Reputation: 179
Lets say that I have a list,
val list = List("""{"name":"abc","salary":"2000","id":"1","timeStamp" : "1528725600000"}""")
Lets assume that there are several rows coming like this from kafka or some othere source.
I want to get the row with the latest timestamp. How do i do it ?
Upvotes: 0
Views: 96
Reputation: 617
With few of your last questions, it needs to be clarified that you should start think of the data processed in Spark as a collections with provided sql-like functions.
You have some data in a RDD/DataFrame and you need to treat it as an element of Scala collection or row in a table, whichever is more suitable for you.
So, for both approaches, map() your collection to split JSON into actual fields and use max() on required field/column.
Upvotes: 0
Reputation: 473
First you need to parse your string.
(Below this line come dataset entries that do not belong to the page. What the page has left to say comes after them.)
import Summits.RiemannHypothesis.RiemannHypothesis.Theorems.WeilTwoPrimeDeflM77YBase
import Summits.RiemannHypothesis.RiemannHypothesis.Theorems.WeilTwoPrimeDeflM77YDataPO24
import Literature.NumberTheory.LFunctions.WeilBlockRowsPZ
import Literature.NumberTheory.LFunctions.WeilBlockRowsFast
import Literature.NumberTheory.LFunctions.WeilTwoPrimeOddMarginHDataDn12
import HarnessLib

/-!
# Deflated two-prime certificate M77Y: dominance of rows 108–109 of `R = S''_odd(κ') − UᵀU` (factored data)

`WeilCert.checkDomRowPZ` with the materialized augmented block, the factored inverse `weilCert23HDn/weilCert23HLs` and the Bessel block, by `decide +kernel` row by row. Pure proof file.
-/

noncomputable section

namespace Summit.RiemannHypothesis.RiemannHypothesis.Theorems.EvenWinsBeyondArch

open Literature.NumberTheory.LFunctions

set_option maxHeartbeats 0 in
/-- Kernel check of the dominance of row 108 of `R` (odd block, certificate M77Y). [folklore] -/
theorem checkDomRowF1_108_weilCertDeflM77Y :
    weilCertDeflM77YBase.checkDomRowF weilCertDeflM77YPmO weilCert23HDn weilCert23HLs weilCertDeflM77YHpO weilCertDeflM77YKappa' 1 108 = true := by
  decide +kernel

/-- Kernel check of the dominance of row 108 of `R` (factored data), from the fast row. [folklore] -/
theorem checkDomRowPZ1_108_weilCertDeflM77Y :
    weilCertDeflM77YBase.checkDomRowPZ weilCertDeflM77YPmO weilCert23HDn weilCert23HLs weilCertDeflM77YHpO weilCertDeflM77YKappa' 1 108 = true :=
  WeilCert.checkDomRowPZ_of_F (by decide) checkDomRowF1_108_weilCertDeflM77Y

set_option maxHeartbeats 0 in
/-- Kernel check of the dominance of row 109 of `R` (odd block, certificate M77Y). [folklore] -/
theorem checkDomRowF1_109_weilCertDeflM77Y :
    weilCertDeflM77YBase.checkDomRowF weilCertDeflM77YPmO weilCert23HDn weilCert23HLs weilCertDeflM77YHpO weilCertDeflM77YKappa' 1 109 = true := by
  decide +kernel

/-- Kernel check of the dominance of row 109 of `R` (factored data), from the fast row. [folklore] -/
theorem checkDomRowPZ1_109_weilCertDeflM77Y :
    weilCertDeflM77YBase.checkDomRowPZ weilCertDeflM77YPmO weilCert23HDn weilCert23HLs weilCertDeflM77YHpO weilCertDeflM77YKappa' 1 109 = true :=
  WeilCert.checkDomRowPZ_of_F (by decide) checkDomRowF1_109_weilCertDeflM77Y


end Summit.RiemannHypothesis.RiemannHypothesis.Theorems.EvenWinsBeyondArch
You can use play json, add this dependency to your project:
"com.typesafe.play" %% "play-json" % "2.6.9"
Now, let us assume you are not using any any case class, you can parse the above string in Map[String,String]. So do the following and you'll have your expected output.
list.map(x => Json.parse(x).as[Map[String,String]])
.sortBy(y => y.getOrElse("timeStamp","0").toLong)
You'll get the sorted list on the basis of timestamp in ascending order, last element of your list will be the latest record.
Upvotes: 1